Autre piste éteinte : celle d’Ismail Hakki Musa, qui a quitté la France. Selon une source proche de l’enquête, « le départ de l’ambassadeur n’est pas étranger à l’enquête du juge. Il s’apprêtait à le convoquer pour lui poser des questions ». La démarche n’aurait pas manqué d’aggraver les relations franco-turques très tendues ces derniers temps mais en cours d’apaisement depuis le début de l’année. Paris ne peut rompre avec Ankara, notamment à cause des djihadistes françaises que la Turquie détient chez elle.

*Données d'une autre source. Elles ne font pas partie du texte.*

import Literature.AlgebraicGeometry.HodgeTheory.WeilOperatorDegreeOne
import Literature.AlgebraicGeometry.HodgeTheory.HyperbolicWeilTypeBalanced
import Literature.AlgebraicGeometry.HodgeTheory.HodgeRiemannDegreeOneSigns
import Literature.AlgebraicGeometry.HodgeTheory.WeilClassesDescendingAssembly
import Literature.AlgebraicGeometry.HodgeTheory.WeilClassesDescendingTransfer
import Literature.AlgebraicGeometry.HodgeTheory.GysinFormalismHodgeOfGysin
import Literature.AlgebraicGeometry.HodgeTheory.HodgeTypeVanishing
import Literature.AlgebraicGeometry.HodgeTheory.HodgeRiemannPolarizabilityProofs
import Literature.AlgebraicGeometry.Motives.RationalDegreeOneModel
import Literature.AlgebraicGeometry.Motives.RationalDegreeOneModelWeilType
import Literature.AlgebraicGeometry.Motives.AbelianVarietyCohomologyExteriorH1
import Literature.LinearAlgebra.QuadraticForm.PositiveProjections
import Mathlib.Topology.Algebra.Module.FiniteDimension
import HarnessLib

/-!
# The period point of an abelian variety of Weil type lies in Deligne's domain `X⁺`

Family `hodge`, layer `Literature/AlgebraicGeometry/HodgeTheory`; definitions with bodies and
theorems, no named fact (D-0026). In the proof of [Deligne1982HodgeCycles, Thm. 4.8] (LNM 900,
pp. 48–50) the family of abelian varieties is parametrised by the Hermitian symmetric domain
`X⁺` of complex structures `J` on `V = H₁(A, ℝ)` that are `E ⊗ ℝ`-linear, preserve the Riemann
form `ψ` and are positive for it ("(a′) … (b′) …", p. 48), and `X⁺` is "the connected component
containing the complex structure of `A`". The tree has `X⁺` as
`LinearAlgebra.QuadraticForm.posComplexStructures k ψ = {J | J² = -1, Jk = kJ, ψ(Jx, Jy) = ψ(x, y),
ψ(x, Jx) > 0}` (proved connected, contractible, with free properly discontinuous arithmetic
action: `PosComplexStructures*`). THIS file supplies the point of `X⁺` defined by an actual abelian
variety of Weil type, on the tree's cohomological carriers: for a complex abelian variety `A` of
dimension `m + 1 ≥ 2` with `φ ≫ φ = -d` (`d ≥ 1`), a projective embedding `e` and a non-zero
rational `a ∈ H²(ℙᴺ(ℂ); ℂ)`, put `h_K = d·e^*a + φ^*e^*a` (the `K`-symmetrised hyperplane class of
the Weil-family facts `weilFamilyReach_hyperbolic`, `weilFamily_hyperbolic_weilSystem_reach`),
`Q(x, y) = Q_{h_K}(x, y) = h_K^m ⌣ x ⌣ y ∈ H^{2m+2}(A(ℂ); ℂ) ≅ ℂ` (`Motives.polarizationPairingOne`),
`k = φ^*` and `C` the Weil operator of `H¹(A(ℂ); ℂ)` (`weilOperatorOne`, `i` on `H^{1,0}`, `-i` on
`H^{0,1}`; `HodgeTheory/WeilOperatorDegreeOne`). Then (Deligne's (a′), (b′) and positivity, read
on `H¹` instead of `H₁`):

* `polarizationPairingOne_weilOperatorOne` — **`Q(Cx, Cy) = Q(x, y)`** for every class `h` of
  type `(1,1)` on a smooth projective `X` of dimension `j + 1` (`Q(H^{1,0}, H^{1,0}) = 0 =
  Q(H^{0,1}, H^{0,1})`: the products have types `(j+2, j)`, `(j, j+2)` in degree `2j + 2`, zero
  for dimension reasons — `isOfHodgeType_cupPowTwo`, `polarizationPairingOne_eq_zero_of_mem_hodgeOneZero`);
* `commute_weilOperatorOne_map` (from `WeilOperatorDegreeOne`) — **`C k = k C`**; and
  `complexBetti_map_map_one_of_comp_self` (tree) — **`k² = -d`**;
* `polarizationPairingOne_map_map_ksymm` — **`Q(kx, ky) = d · Q(x, y)`** (van Geemen's
  `(√-d)^* E = d E`: `φ^* h_K = d h_K`, naturality of `Q`, and `φ^* = d^{m+1}` on the top
  cohomology, the tree's `Motives.map_top_eq_pow_smul`), equivalently
  `polarizationPairingOne_map_left_ksymm` — **`Q(kx, y) = -Q(x, ky)`**;
* `polarizationPairingOne_swap`, `polarizationPairingOne_self` — `Q` is alternating;
  `conjClass_polarizationPairingOne` — `Q` is real for a rational `h`;
* `exists_pos_polarizationPairingOne_weilOperatorOne` — **POSITIVITY**: there is a non-zero
  RATIONAL generator `ω₀` of the line `H^{2m+2}(A(ℂ); ℂ)` such that `Q(x, Cx) = t·ω₀` with
  `t > 0` for every non-zero REAL class `x` (`\overline{x} = x`). Proof: `h_K = s·H'` with `H'`
  Kähler and `s ∈ ℝˣ` (as in `HyperbolicWeilTypeBalanced`), Hodge–Riemann in degree one for `H'`
  (`IsKaehlerClass.hodgeRiemann_one_smul`: `i·τ(z ⌣ z̄ ⌣ h_K^m) > 0` on `H^{1,0} ∖ 0`), and for
  real `x = z + z̄`, `z = π^{1,0}x ≠ 0`: `Q(x, Cx) = -2i·Q(z, z̄)`; the coefficient along a
  rational generator is real because `Q(x, Cx)` is a real class.

Real side (`H¹(X(ℂ); ℝ) = singularCohomology ℝ ℝ X(ℂ) 1`, the tree's real structure
`ofRealClass` / `reClass` of `HodgeTheory/RealStructureSingular`): `realWeilOperatorOne` (**`J`**, the
restriction of `C`; `ofRealClass_realWeilOperatorOne`), `realMapOne` (**`k = g^*`** with real
coefficients), `realPolarizationForm h j ℓ` (**`ψ = Re ℓ ∘ Q_h`** for a functional `ℓ` on the top
cohomology; with the tree's coordinate functional `lineCoord` along a rational generator, `ψ` is
rational on the rational lattice, `exists_realPolarizationForm_lineCoord_eq_ratCast`); and for `(A, φ, h_K)`:
`realWeilOperatorOne_mul_self` (`J² = -1`), `commute_realWeilOperatorOne_realMapOne` (`Jk = kJ`),
`realMapOne_mul_self_of_comp_self` (`k² = -d`), `isAlt_realPolarizationForm`,
`realPolarizationForm_realMapOne_left_ksymm` (`ψ(kx, y) = -ψ(x, ky)`),
`realPolarizationForm_realWeilOperatorOne_ksymm` (`ψ(Jx, Jy) = ψ(x, y)`) and
`exists_pos_realPolarizationForm_realWeilOperatorOne` (**`ψ(x, Jx) > 0`** for every `ℓ` positive on
the oriented generator). Finally `periodPoint_mem_posComplexStructures`: on every finite-dimensional
normed model `g : W ≃ H¹(A(ℂ); ℝ)` the transported `J` is a MEMBER of the tree's
`LinearAlgebra.QuadraticForm.posComplexStructures (g⁻¹kg) (ψ ∘ (g × g))`, together with the standing
hypotheses `hk`, `hψk`, `hψ` of `PosComplexStructuresConnected` — the period point of `(A, φ, h_K)`
is a point of Deligne's `X⁺`. What is NOT here: the family over `X⁺`, the uniformisation
`A(ℂ) = V/Λ`, Riemann's theorem.

## References

* [Deligne1982HodgeCycles] P. Deligne (notes by J. S. Milne), Hodge cycles on abelian varieties,
  in: Hodge Cycles, Motives, and Shimura Varieties, LNM 900 (1982), §1 (p. 11), 4.7, proof of
  Thm. 4.8 (pp. 48–50: (a′), (b′), `X⁺`).
* [vanGeemen1994HodgeAV] B. van Geemen, An introduction to the Hodge conjecture for abelian
  varieties, LNM 1594 (1994), 4.9, Lemma 5.2 (1)–(2) and proof (p. 221: `E(x, Jx) > 0`,
  `(√-d)^* E = d E`).
* [VoisinHodgeI2002] C. Voisin, Hodge Theory and Complex Algebraic Geometry I (CUP 2002), §6.1.3,
  Thm. 6.32, §7.1.2.
* [LangeBirkenhake1992] H. Lange, Ch. Birkenhake, Complex Abelian Varieties (1992), Prop. 1.1.9,
  Lemma 1.1.17, Thm. 4.2.1.
-/

noncomputable section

Il reste la piste belge : à Bruxelles, l’enquête a été clôturée et le parquet a transmis son réquisitoire final à la chambre du conseil, qui doit décider de la tenue d’un procès ou pas. Une audience complémentaire doit se tenir vendredi 21 mai. La décision sur un éventuel procès devrait être annoncée deux semaines plus tard.